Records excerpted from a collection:
+-------+
import Mathlib.Analysis.Matrix.PosDef
import Mathlib.LinearAlgebra.Charpoly.ToMatrix
import Summits.QuantumFields.QCD.Theorems.ExtinctionBuildsQCD.Negative.ChiralInertia
import Summits.QuantumFields.QCD.Theorems.WindowExtinction.Negative.SpectralFlowLocal
import Summits.QuantumFields.QCD.Theorems.SpectralDefectExtinctionTipPricingStubKyFanCountAux

/-!
# Stub `stub_kyFan` (S4b, Ky Fan counting) of line `chessboard-cold-cells`
(crux `Summit.QuantumFields.QCD.Theses.SpectralDefectExtinction.WindowExtinction`, item stmt-QuantumFields-8964)

**Ky Fan counting.**  For every complex square matrix `D` whose Hermitian part `D + Dᴴ` is positive
semidefinite and every real `η`:

  `#{roots z of χ_D (with multiplicity) : Re z < η} ≤ 2 · #{roots of χ_{½(D + Dᴴ)} : Re z < 2η}`,

i.e. the number of eigenvalues of the (non-normal) `D` with small real part, counted with algebraic
multiplicity, is at most twice the number of eigenvalues of the PSD Hermitian part `Re D = ½(D + Dᴴ)`
below `2η`.

**Proof (trace count on a spectral subspace, no Schur flag).**  Work on `E = EuclideanSpace ℂ n` with
`f = toEuclideanLin D`, so `χ_f = χ_D` and `Re⟪x, f x⟫ = Re(x† D x) = x† (Re D) x ≥ 0`.
* The tree's `stub_kyFanTraceCount` (file `SpectralDefectExtinctionTipPricingStubKyFanCountAux.lean`,
  Mathlib-only linear algebra) supplies the `f`-invariant spectral subspace
  `V = ⨆_{Re z < η} maxGenEigenspace f z` with `dim V = k` (the left count) and
  `tr f|_V = Σ_{Re z < η} z`, hence `Re tr f|_V < kη` if `k ≥ 1`, together with the trace floor
  `c · dim(V ∩ K) ≤ Re tr f|_V` for every subspace `K` on which `Re⟪x, f x⟫ ≥ c‖x‖²`, and
  `dim V + dim K ≤ dim E + dim(V ∩ K)`.
* Floor subspace: with `Re D = U diag(λ) U†` (Mathlib's `eigenvectorUnitary`), the subspace
  `W = {x : (U† x)_i = 0 whenever λ_i < 2η}` has `dim W ≥ |n| − M`, `M = #{i : λ_i < 2η}` (rank–nullity),
  and `Re⟪x, f x⟫ = Σ_i λ_i |(U†x)_i|² ≥ 2η‖x‖²` on `W` (`re_form_eq_sum_eigenvalues`, Parseval).
* Hence `2η · dim(V ∩ W) ≤ Re tr f|_V < kη` and `k ≤ dim(V ∩ W) + M`; also `0 ≤ Re tr f|_V`, so `k ≥ 1`
  forces `η > 0`, then `2 dim(V ∩ W) < k ≤ dim(V ∩ W) + M` gives `k < 2M`.  (`k = 0` is trivial.)
The right count is `M` because the roots of `χ_{Re D}` are the `λ_i` (`countP_roots_charpoly_eq_card`).

References for the mathematics: Ky Fan, Proc. NAS 36 (1950) 31–35; R. Bhatia, *Matrix Analysis* (1997),
Prop. III.5.3.  Everything leaned on is proved in the tree (`ChiralInertia.lean`, `SpectralFlowLocal.lean`,
the Aux file) or in Mathlib; no named facts.
-/

namespace Summit.QuantumFields.QCD.Cruxes.WindowExtinction.ChessboardColdCells

open scoped Matrix ComplexOrder InnerProductSpace
open Matrix
open Summit.QuantumFields.QCD.Theorems.ExtinctionBuildsQCD.Negative
open Summit.QuantumFields.QCD.Theorems.WindowExtinction.Negative

noncomputable section

section Helpers

variable {n : Type*} [Fintype n] [DecidableEq n]

/-- `Re⟪x, toEuclideanLin A x⟫ = Re(x† A x)`. -/
-- adapted from Theorems/SpectralDefectExtinctionTipPricingStubKyFanCount.lean
theorem kyFan_re_inner_toEuclideanLin_eq (A : Matrix n n ℂ) (x : EuclideanSpace ℂ n) :
    (⟪x, toEuclideanLin A x⟫_ℂ).re = (star (WithLp.ofLp x) ⬝ᵥ A *ᵥ WithLp.ofLp x).re := by
  rw [EuclideanSpace.inner_eq_star_dotProduct, Matrix.ofLp_toLpLin, Matrix.toLin'_apply,
    dotProduct_comm]

omit [DecidableEq n] in
/-- `Re(v† Aᴴ v) = Re(v† A v)`. -/
-- adapted from Theorems/SpectralDefectExtinctionTipPricingStubKyFanCount.lean
theorem kyFan_re_form_conjTranspose (A : Matrix n n ℂ) (v : n → ℂ) :
    (star v ⬝ᵥ Aᴴ *ᵥ v).re = (star v ⬝ᵥ A *ᵥ v).re := by
  rw [mulVec_conjTranspose, star_dotProduct_star, ← dotProduct_mulVec, Complex.star_def,
    Complex.conj_re]

omit [DecidableEq n] in
/-- The real part of the form of `D` is the form of its Hermitian part `½(D + Dᴴ)`. -/
theorem kyFan_re_form_hermitianPart (D : Matrix n n ℂ) (v : n → ℂ) :
    (star v ⬝ᵥ ((1 / 2 : ℂ) • (D + Dᴴ)) *ᵥ v).re = (star v ⬝ᵥ D *ᵥ v).re := by
  rw [smul_mulVec, dotProduct_smul, add_mulVec, dotProduct_add, smul_eq_mul,
    show (1 / 2 : ℂ) = ((1 / 2 : ℝ) : ℂ) by norm_num, Complex.re_ofReal_mul, Complex.add_re,
    kyFan_re_form_conjTranspose]
  ring

end Helpers

/-- **Ky Fan counting** (registered stub `stub_kyFan`, S4b of line `chessboard-cold-cells`).  For every
complex square matrix `D` with positive semidefinite Hermitian part `D + Dᴴ` and every real `η`, the
number of roots `z` of the characteristic polynomial of `D` with `Re z < η` (algebraic multiplicity) is
at most twice the number of roots of the characteristic polynomial of `½(D + Dᴴ)` with real part `< 2η`.
Proof: trace of `f = toEuclideanLin D` on the spectral subspace `V` below `Re z < η` (`dim V = k`,
`Re tr f|_V = Σ Re z < kη`, `stub_kyFanTraceCount`) against the floor `Re⟪x, f x⟫ ≥ 2η‖x‖²` on the
subspace `W` orthogonal to the eigenvectors of `½(D + Dᴴ)` of level `< 2η` (`dim W ≥ |n| − M`):
`2η · dim(V ∩ W) ≤ Re tr f|_V < kη` with `dim(V ∩ W) ≥ k − M`, whence `k < 2M` (and `k = 0` if `η ≤ 0`,
since `Re tr f|_V ≥ 0`). -/
theorem stub_kyFan : ∀ (n : Type) [Fintype n] [DecidableEq n] (D : Matrix n n ℂ) (η : ℝ), (D + Dᴴ).PosSemidef →
    (D.charpoly.roots.countP (fun z : ℂ => z.re < η) : ℝ) ≤
      2 * (((1 / 2 : ℂ) • (D + Dᴴ)).charpoly.roots.countP (fun z : ℂ => z.re < 2 * η) : ℝ) := by
  intro n _ _ D η hPSD
  -- the Hermitian part `H = ½(D + Dᴴ)` is positive semidefinite
  have h12 : (0 : ℂ) ≤ (1 / 2 : ℂ) := by
    rw [show (1 / 2 : ℂ) = ((1 / 2 : ℝ) : ℂ) by norm_num]
    exact Complex.zero_le_real.mpr (by norm_num)
  have hPSDH : ((1 / 2 : ℂ) • (D + Dᴴ)).PosSemidef := hPSD.smul h12
  have hH : ((1 / 2 : ℂ) • (D + Dᴴ)).IsHermitian := hPSDH.isHermitian
  -- the right count is an eigenvalue count `M`
  set M := (Finset.univ.filter fun i => hH.eigenvalues i < 2 * η).card with hMdef
  have hM : ((1 / 2 : ℂ) • (D + Dᴴ)).charpoly.roots.countP (fun z : ℂ => z.re < 2 * η) = M := by
    rw [hMdef, countP_roots_charpoly_eq_card hH (fun z : ℂ => z.re < 2 * η)]
    simp only [Complex.ofReal_re]
  rw [hM]
  -- `f = toEuclideanLin D` (kept opaque), its characteristic polynomial and its form
  obtain ⟨f, hfdef⟩ : ∃ f : Module.End ℂ (EuclideanSpace ℂ n), f = toEuclideanLin D := ⟨_, rfl⟩
  have hchar : f.charpoly = D.charpoly := by
    rw [hfdef, show (toEuclideanLin : Matrix n n ℂ ≃ₗ[ℂ] _) =
      Matrix.toLin (PiLp.basisFun 2 ℂ n) (PiLp.basisFun 2 ℂ n) from Matrix.toLpLin_eq_toLin 2 2,
      Matrix.charpoly_toLin]
  have hform : ∀ x : EuclideanSpace ℂ n, (⟪x, f x⟫_ℂ).re =
      (star (WithLp.ofLp x) ⬝ᵥ ((1 / 2 : ℂ) • (D + Dᴴ)) *ᵥ WithLp.ofLp x).re := fun x => by
    rw [hfdef, kyFan_re_inner_toEuclideanLin_eq, kyFan_re_form_hermitianPart]
  have hpos : ∀ x : EuclideanSpace ℂ n, 0 ≤ (⟪x, f x⟫_ℂ).re := fun x => by
    rw [hform]
    simpa only [RCLike.re_to_complex] using hPSDH.re_dotProduct_nonneg (WithLp.ofLp x)
  -- the floor subspace `W`: vectors orthogonal to the eigenvectors of `H` of level `< 2η`
  set U : Matrix n n ℂ := (hH.eigenvectorUnitary : Matrix n n ℂ) with hU
  let J := {i : n // hH.eigenvalues i < 2 * η}
  let Φ : EuclideanSpace ℂ n →ₗ[ℂ] (J → ℂ) :=
    (LinearMap.funLeft ℂ ℂ (Subtype.val : J → n)) ∘ₗ Uᴴ.mulVecLin ∘ₗ
      (WithLp.linearEquiv 2 ℂ (n → ℂ)).toLinearMap
  have hΦ : ∀ x, Φ x = fun j : J => (Uᴴ *ᵥ WithLp.ofLp x) j.1 := fun x => rfl
  set W : Submodule ℂ (EuclideanSpace ℂ n) := LinearMap.ker Φ with hWdef
  have hWdim : Fintype.card n ≤ Module.finrank ℂ W + M := by
    have h1 := Φ.finrank_range_add_finrank_ker
    have h2 : Module.finrank ℂ (LinearMap.range Φ) ≤ M :=
      calc Module.finrank ℂ (LinearMap.range Φ) ≤ Module.finrank ℂ (J → ℂ) := Submodule.finrank_le _
        _ = M := by rw [Module.finrank_fintype_fun_eq_card ℂ, hMdef, Fintype.card_subtype]
    rw [← hWdef, finrank_euclideanSpace] at h1
    omega
  have hWmem : ∀ x ∈ W, ∀ j, hH.eigenvalues j < 2 * η → (Uᴴ *ᵥ WithLp.ofLp x) j = 0 := by
    intro x hx j hj
    have h0 := LinearMap.mem_ker.mp hx
    rw [hΦ x] at h0
    simpa using congrFun h0 ⟨j, hj⟩
  have hWfloor : ∀ x ∈ W, 2 * η * ‖x‖ ^ 2 ≤ (⟪x, f x⟫_ℂ).re := by
    intro x hx
    have hS : ∑ j, ‖(Uᴴ *ᵥ WithLp.ofLp x) j‖ ^ 2 = ∑ j, ‖WithLp.ofLp x j‖ ^ 2 := by
      rw [hU]
      exact sum_norm_sq_eigenvectorUnitary_conjTranspose_mulVec hH (WithLp.ofLp x)
    rw [hform x, re_form_eq_sum_eigenvalues hH (WithLp.ofLp x), ← hU, EuclideanSpace.norm_sq_eq x,
      ← hS, Finset.mul_sum]
    refine Finset.sum_le_sum fun j _ => ?_
    by_cases hj : hH.eigenvalues j < 2 * η
    · rw [hWmem x hx j hj, norm_zero]
      simp
    · exact mul_le_mul_of_nonneg_right (not_lt.mp hj) (sq_nonneg _)
  -- the spectral subspace `V` of `f` below `Re z < η` (tree: `stub_kyFanTraceCount`)
  obtain ⟨V, hV, hk', htr', hVK⟩ :=
    Summit.QuantumFields.QCD.Cruxes.TipPricing.CovariantLaplacianFloor.stub_kyFanTraceCount
      (EuclideanSpace ℂ n) f (fun z : ℂ => z.re < η)
  set k := D.charpoly.roots.countP (fun z : ℂ => z.re < η) with hkdef
  have hk : Module.finrank ℂ V = k := by
    rw [hkdef, Multiset.countP_eq_card_filter, ← hchar]
    exact hk'
  have htr : LinearMap.trace ℂ V (f.restrict hV) =
      (D.charpoly.roots.filter fun z : ℂ => z.re < η).sum := by
    rw [← hchar]
    exact htr'
  obtain ⟨hdimVW, hlow⟩ := hVK W (2 * η) hpos hWfloor
  have h0 : 0 ≤ (LinearMap.trace ℂ V (f.restrict hV)).re := by
    have h := (hVK ⊥ 0 hpos fun x _ => by rw [zero_mul]; exact hpos x).2
    rwa [zero_mul] at h
  -- dimension count: `k ≤ dim (V ∩ W) + M`
  have hdim : k ≤ Module.finrank ℂ ↥(V ⊓ W) + M := by
    rw [finrank_euclideanSpace] at hdimVW
    omega
  by_cases hk0 : k = 0
  · rw [hk0, Nat.cast_zero]
    positivity
  -- the trace of `f|_V`, from above
  have hup : (LinearMap.trace ℂ V (f.restrict hV)).re < k * η := by
    rw [htr, hkdef, Multiset.countP_eq_card_filter]
    have hne : (D.charpoly.roots.filter fun z : ℂ => z.re < η) ≠ ∅ := by
      intro h
      apply hk0
      rw [hkdef, Multiset.countP_eq_card_filter, h, Multiset.empty_eq_zero, Multiset.card_zero]
    have hlt := Multiset.sum_lt_sum_of_nonempty (f := Complex.re) (g := fun _ => η) hne
      (fun z hz => (Multiset.mem_filter.mp hz).2)
    rw [Multiset.map_const', Multiset.sum_replicate, nsmul_eq_mul] at hlt
    have hre : ((D.charpoly.roots.filter fun z : ℂ => z.re < η).sum).re =
        ((D.charpoly.roots.filter fun z : ℂ => z.re < η).map Complex.re).sum := by
      simpa using map_multiset_sum Complex.reAddGroupHom
        (D.charpoly.roots.filter fun z : ℂ => z.re < η)
    rw [hre]
    exact hlt
  -- arithmetic: `0 ≤ Re tr < kη` forces `η > 0`; then `2 dim(V ∩ W) < k ≤ dim(V ∩ W) + M`
  have hkpos : (0 : ℝ) < k := by exact_mod_cast Nat.pos_of_ne_zero hk0
  have hη : 0 < η := pos_of_mul_pos_right (h0.trans_lt hup) hkpos.le
  have h3 : 2 * η * (Module.finrank ℂ ↥(V ⊓ W) : ℝ) < k * η := hlow.trans_lt hup
  have hdim' : (k : ℝ) ≤ (Module.finrank ℂ ↥(V ⊓ W) : ℝ) + (M : ℝ) := by exact_mod_cast hdim
  nlinarith [mul_le_mul_of_nonneg_left hdim' (by positivity : (0 : ℝ) ≤ 2 * η)]

end

end Summit.QuantumFields.QCD.Cruxes.WindowExtinction.ChessboardColdCells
+-------+
- Task requirements: Copy out each line of the data containing the string "hpos".

- Exercise solution:
  have hpos : ∀ x : EuclideanSpace ℂ n, 0 ≤ (⟪x, f x⟫_ℂ).re := fun x => by
  obtain ⟨hdimVW, hlow⟩ := hVK W (2 * η) hpos hWfloor
    have h := (hVK ⊥ 0 hpos fun x _ => by rw [zero_mul]; exact hpos x).2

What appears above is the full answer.